(WHAT YOU ARE ASKED TO DO) Return exactly the listing's lines, from its first line to the line holding "sources: CamiaNewman2007, LawlerSchrammWerner2001, Smirnov2001", ends included.

╭─ GIVEN DATA

-- item stmt-CriticalPhenomena-6902 · support · rank 3 · open · by planner — informal only, no Lean statement yet:
--   [crux] IGCouplingRigidity (card R3 + R4). Assume WindingFieldGFF. Along any δ_k → 0⁺ where (h_δ,
--   η_δ) converge jointly in law to (h, η), the pair satisfies the Miller–Sheffield imaginary-geometry
--   coupling axioms of a COUNTERFLOW line (definition request D2 `IsImaginaryGeometryCoupling 6 D`): for
--   every stopping time τ of η (first hitting of closed sets), conditionally on η[0,τ] the field h
--   restricted to Ω ∖ η[0,τ] is an independent Dirichlet GFF there plus the harmonic function with the
--   Dobrushin boundary data on ∂Ω and ∓λ′ + χ·winding on the two sides of η[0,τ] (λ′ = π/√6, χ = −1/√6)
--   — obtaine

-- item stmt-CriticalPhenomena-6917 · support · rank 5 · open · by planner — informal only, no Lean statement yet:
--   [crux] BranchWindingNormalisation (card R1 restated: the DICTIONARY crux, cheapest and decisive).
--   With W_δ as in WindingFieldGFF (definition request D1): for fixed interior points z ≠ w of Ω, Var
--   W_δ(z) = 6·log(1/δ) + O(1) and Cov(W_δ(z), W_δ(w)) = 6·G_Ω(z, w) + O(1) as δ → 0⁺, G_Ω the Dirichlet
--   Green function normalised G(z,w) ~ log(1/|z−w|); the two-sided conditional offset ("winding gap")
--   E[W_δ(z_L) − W_δ(z_R) | η_δ] for targets mesoscopically left/right of the interface tends to 2λ′/|χ|
--   = 2π, with W larger on the LEFT (open) side (sign fixing the counterflow orientation). Rationale:
--   the br

/-- item stmt-CriticalPhenomena-0697 · support · rank 9 · open · by planner
sources: CamiaNewman2007, LawlerSchrammWerner2001, Smirnov2001
Assembly: SLE6LimitZ2 → CardyFormulaZ2. For a conformal rectangle R=(Ω;a,b,c,d) run the exploration
interface of the Dobrushin domain (Ω; a, c) = R.chord 0 2: the discrete crossing (ab)_δ ↔ (cd)_δ
occurs iff the interface hits (cd)_δ before (bc)_δ (up to boundary effects); convergence in law +
a.s. continuity of the functional hitsBefore (R.arc 2) (R.arc 1) at SLE_6 samples (half-plane 3-arm
estimates from RSW, Literature.Probability.Percolation.rsw_half) + Cardy's formula for SLE_6
(Literature fact Literature.Probability.RandomPlanarGeometry.sle_six_measureReal_hitsBefore, to be
taken as hypothesis) give R.HasCrossingLimit (bondDomainCrossingProb R) cardyFunction. Camia–Newman
2007 §§5–6 / Smirnov 2001 is the template on 𝕋. Caveat for provers: SLE6LimitZ2 carries the side
condition IsZdAdmissible eventually; conformal rectangles whose chord (0,2) fails it need a separate
approximation argument. -/
def SLE6ToCardy : Prop :=
  Literature.Probability.Percolation.SLE6LimitZ2 → CardyFormulaZ2
/-- **The key estimate for continuity**: if `R_N(σ) = 1` then `‖R(σ) - 1‖ ≤ ‖ℓ‖^{N+1}`. [folklore] -/
theorem HasInfinityType.norm_weilValue_sub_one_le {N : ℕ} {σ : absoluteGaloisGroup K}
    (hσ : hinf.levelChar hmod ι N σ = 1) :
    ‖hinf.weilValue hmod ι σ - 1‖ ≤ ‖(ℓ : PadicAlgCl ℓ)‖ ^ (N + 1) := by
  have hmk : (QuotientGroup.mk (hinf.rep hmod ι N σ) : (PadicAlgCl ℓ)ˣ ⧸ lOneUnits ℓ N) = QuotientGroup.mk 1 := by
    rw [hinf.mk_rep hmod ι N σ, hσ, Subgroup.coe_one, QuotientGroup.mk_one]
  obtain ⟨h1, h2⟩ := norm_sub_le_of_mk_eq hmk
  rw [Units.val_one, norm_one, one_mul] at h1
  rw [Units.val_one, norm_one] at h2
  have h3 := hinf.norm_weilValue_sub_rep_le hmod ι N σ
  rw [← hinf.norm_rep_eq hmod ι N σ, h2, one_mul] at h3
  calc ‖hinf.weilValue hmod ι σ - 1‖
      = ‖(hinf.weilValue hmod ι σ - (hinf.rep hmod ι N σ : (PadicAlgCl ℓ)ˣ)) +
          (((hinf.rep hmod ι N σ : (PadicAlgCl ℓ)ˣ) : PadicAlgCl ℓ) - 1)‖ := by rw [sub_add_sub_cancel]
    _ ≤ max ‖hinf.weilValue hmod ι σ - (hinf.rep hmod ι N σ : (PadicAlgCl ℓ)ˣ)‖
          ‖((hinf.rep hmod ι N σ : (PadicAlgCl ℓ)ˣ) : PadicAlgCl ℓ) - 1‖ := IsUltrametricDist.norm_add_le_max _ _
    _ ≤ _ := max_le h3 h1

/-- **Weil's character is continuous.** [folklore] -/
theorem HasInfinityType.continuous_weilHom : Continuous (hinf.weilHom hmod ι) := by
  -- continuity of the values
  have hval : Continuous fun σ => ((hinf.weilHom hmod ι σ : (PadicAlgCl ℓ)ˣ) : PadicAlgCl ℓ) := by
    have : Continuous ((Units.coeHom (PadicAlgCl ℓ)).comp (hinf.weilHom hmod ι)) := by
      refine continuous_of_continuousAt_one _ ?_
      rw [ContinuousAt, map_one, Metric.tendsto_nhds]
      intro ε hε
      obtain ⟨N, hN⟩ := exists_pow_lt_of_lt_one hε (Automorphic.PadicAlgCl.norm_natCast_p_lt_one ℓ)
      have hmem : ((hinf.levelChar hmod ι N).ker : Set (absoluteGaloisGroup K)) ∈ 𝓝 (1 : absoluteGaloisGroup K) :=
        (hinf.isOpen_ker_levelChar hmod ι N).mem_nhds (one_mem _)
      filter_upwards [hmem] with σ hσ
      rw [SetLike.mem_coe, MonoidHom.mem_ker] at hσ
      rw [dist_eq_norm, MonoidHom.comp_apply, Units.coeHom_apply, hinf.coe_weilHom_apply hmod ι]
      calc ‖hinf.weilValue hmod ι σ - 1‖ ≤ ‖(ℓ : PadicAlgCl ℓ)‖ ^ (N + 1) := hinf.norm_weilValue_sub_one_le hmod ι hσ
        _ ≤ ‖(ℓ : PadicAlgCl ℓ)‖ ^ N := pow_le_pow_of_le_one (norm_nonneg _)
            (Automorphic.PadicAlgCl.norm_natCast_p_lt_one ℓ).le (Nat.le_succ N)
        _ < ε := hN
    exact this
  refine Units.continuous_iff.mpr ⟨hval, ?_⟩
  have : (fun σ => (((hinf.weilHom hmod ι σ)⁻¹ : (PadicAlgCl ℓ)ˣ) : PadicAlgCl ℓ)) =
      (fun σ => ((hinf.weilHom hmod ι σ : (PadicAlgCl ℓ)ˣ) : PadicAlgCl ℓ)) ∘ fun σ => σ⁻¹ := by
    funext σ
    simp only [Function.comp_apply, map_inv]
  rw [this]
  exact hval.comp continuous_inv

/-- **Weil's `ℓ`-adic character** `σ ↦ R(σ)⁻¹` as a rank-one framed Galois representation
`Γ_K →ₜ* GL_1(ℚ̄_ℓ)` (the inverse matches the tree's normalisation `arithFrobPolyOfSatake`: geometric
Frobenius ↔ uniformizer).  Ref: Weil 1956; Serre 1968 Ch. II §2.8. [cite: Weil1956, §2] -/
def HasInfinityType.weilRep : FramedGaloisRep K (PadicAlgCl ℓ) 1 :=
  ContinuousMonoidHom.comp
    (FramedRep.unitsContinuousMulEquivOfUnique (Fin 1) (PadicAlgCl ℓ) : (PadicAlgCl ℓ)ˣ →ₜ* GL (Fin 1) (PadicAlgCl ℓ))
    ⟨(hinf.weilHom hmod ι)⁻¹, by
      have : ((hinf.weilHom hmod ι)⁻¹ : absoluteGaloisGroup K →* (PadicAlgCl ℓ)ˣ) =
          (fun u : (PadicAlgCl ℓ)ˣ => u⁻¹) ∘ (hinf.weilHom hmod ι) := by
        funext σ; simp only [MonoidHom.inv_apply, Function.comp_apply]
      change Continuous ((hinf.weilHom hmod ι)⁻¹ : absoluteGaloisGroup K →* (PadicAlgCl ℓ)ˣ)
      rw [this]
      exact continuous_inv.comp (hinf.continuous_weilHom hmod ι)⟩
import Summits.SmoothPoincare4.SmoothPoincare4.Theorems.EntropyRungBakryEmeryLogSobolev
import Literature.Geometry.Riemannian.BakryEmeryLogSobolevSemigroup
import HarnessLib

/-!
# SmoothPoincare4 / EntropyRung — `BakryEmeryLogSobolev` from the heat semigroup
# (item stmt-SmoothPoincare4-16587)

The support item `BakryEmeryLogSobolev` (the textbook Bakry–Émery logarithmic Sobolev inequality of a
complete `CD(K, ∞)` weighted manifold, `K > 0`) is equivalent to the Literature named fact
`bakryEmery_logSobolev_complete` (`bakryEmeryLogSobolev_of_fact`, `EntropyRungBakryEmeryLogSobolev.lean`).
That fact is now PROVED in the tree from the single upstream named fact
`Literature.Geometry.Riemannian.weightedHeatSemigroup_strongGradientBound_complete`
(`WeightedHeatSemigroupComplete.lean`: the heat semigroup `e^{tL}`, `L = Δ_g − ∇V·∇`, of the complete
weighted manifold — Markov property, invariance of `e^{-V}dV_g`, the heat equation for data constant
outside a compact set, and the strong gradient bound `√Γ(P_t f) ≤ e^{-Kt}P_t√Γ f` of
Bakry–Gentil–Ledoux 2014, Thm. 3.2.4), by `bakryEmery_logSobolev_complete_of_heatSemigroup`
(`BakryEmeryLogSobolevSemigroup.lean`; the Bakry–Émery entropy argument with Gaffney cut-offs, Markov
Cauchy–Schwarz, de Bruijn's identity and convergence to equilibrium on the non-compact manifold:
`WeightedGreenComplete.lean`, `MarkovOperatorBounds.lean`, `WeightedHeatFlowCompleteDecay.lean`,
`WeightedHeatFlowCompleteEntropy.lean`). Hence:

* `bakryEmeryLogSobolev_of_heatSemigroup` — **the item from the heat-semigroup fact** (so the item
  closes by `bakryEmeryLogSobolev_of_heatSemigroup weightedHeatSemigroup_strongGradientBound_complete_holds`
  the moment that fact — pure linear parabolic theory, no entropy — is discharged).

References: [BakryGentilLedoux2014] Thm. 3.2.4 (p. 144), Prop. 5.7.1 (p. 268); [CarrilloNi2009] Thm. 3.1.
-/

noncomputable section

-- the registered namespace `Summit.SmoothPoincare4.SmoothPoincare4.Theorems` repeats a component
set_option linter.dupNamespace false

open scoped Manifold ContDiff ENNReal NNReal Topology
open MeasureTheory Set Filter
open Literature.Geometry.Lorentzian Literature.Geometry.Riemannian

namespace Summit.SmoothPoincare4.SmoothPoincare4.Theorems

open Summit.SmoothPoincare4.SmoothPoincare4.Theses.EntropyRung

/-- **The item `BakryEmeryLogSobolev` from the heat semigroup of the complete weighted manifold**:
`weightedHeatSemigroup_strongGradientBound_complete` (Bakry–Gentil–Ledoux 2014, Thm. 3.2.4/3.2.6:
existence, Markov property, invariance and strong gradient bound of `e^{tL}` on a complete `CD(K, ∞)`
weighted manifold) implies the route's support statement, through
`bakryEmery_logSobolev_complete_of_heatSemigroup` (the Bakry–Émery argument proved on the complete
manifold) and the bridge `bakryEmeryLogSobolev_of_fact`.
[cite: BakryGentilLedoux2014, Thm. 3.2.4 (p. 144) and Prop. 5.7.1 (p. 268)] [cite: CarrilloNi2009, Thm. 3.1 (p. 7)] -/
theorem bakryEmeryLogSobolev_of_heatSemigroup
    (h : weightedHeatSemigroup_strongGradientBound_complete) :
    Summit.SmoothPoincare4.SmoothPoincare4.Theses.EntropyRung.BakryEmeryLogSobolev :=
  bakryEmeryLogSobolev_of_fact (bakryEmery_logSobolev_complete_of_heatSemigroup h)

end Summit.SmoothPoincare4.SmoothPoincare4.Theorems

end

╰─

(WRITTEN REPLY)
-- item stmt-CriticalPhenomena-6902 · support · rank 3 · open · by planner — informal only, no Lean statement yet:
--   [crux] IGCouplingRigidity (card R3 + R4). Assume WindingFieldGFF. Along any δ_k → 0⁺ where (h_δ,
--   η_δ) converge jointly in law to (h, η), the pair satisfies the Miller–Sheffield imaginary-geometry
--   coupling axioms of a COUNTERFLOW line (definition request D2 `IsImaginaryGeometryCoupling 6 D`): for
--   every stopping time τ of η (first hitting of closed sets), conditionally on η[0,τ] the field h
--   restricted to Ω ∖ η[0,τ] is an independent Dirichlet GFF there plus the harmonic function with the
--   Dobrushin boundary data on ∂Ω and ∓λ′ + χ·winding on the two sides of η[0,τ] (λ′ = π/√6, χ = −1/√6)
--   — obtaine

-- item stmt-CriticalPhenomena-6917 · support · rank 5 · open · by planner — informal only, no Lean statement yet:
--   [crux] BranchWindingNormalisation (card R1 restated: the DICTIONARY crux, cheapest and decisive).
--   With W_δ as in WindingFieldGFF (definition request D1): for fixed interior points z ≠ w of Ω, Var
--   W_δ(z) = 6·log(1/δ) + O(1) and Cov(W_δ(z), W_δ(w)) = 6·G_Ω(z, w) + O(1) as δ → 0⁺, G_Ω the Dirichlet
--   Green function normalised G(z,w) ~ log(1/|z−w|); the two-sided conditional offset ("winding gap")
--   E[W_δ(z_L) − W_δ(z_R) | η_δ] for targets mesoscopically left/right of the interface tends to 2λ′/|χ|
--   = 2π, with W larger on the LEFT (open) side (sign fixing the counterflow orientation). Rationale:
--   the br

/-- item stmt-CriticalPhenomena-0697 · support · rank 9 · open · by planner
sources: CamiaNewman2007, LawlerSchrammWerner2001, Smirnov2001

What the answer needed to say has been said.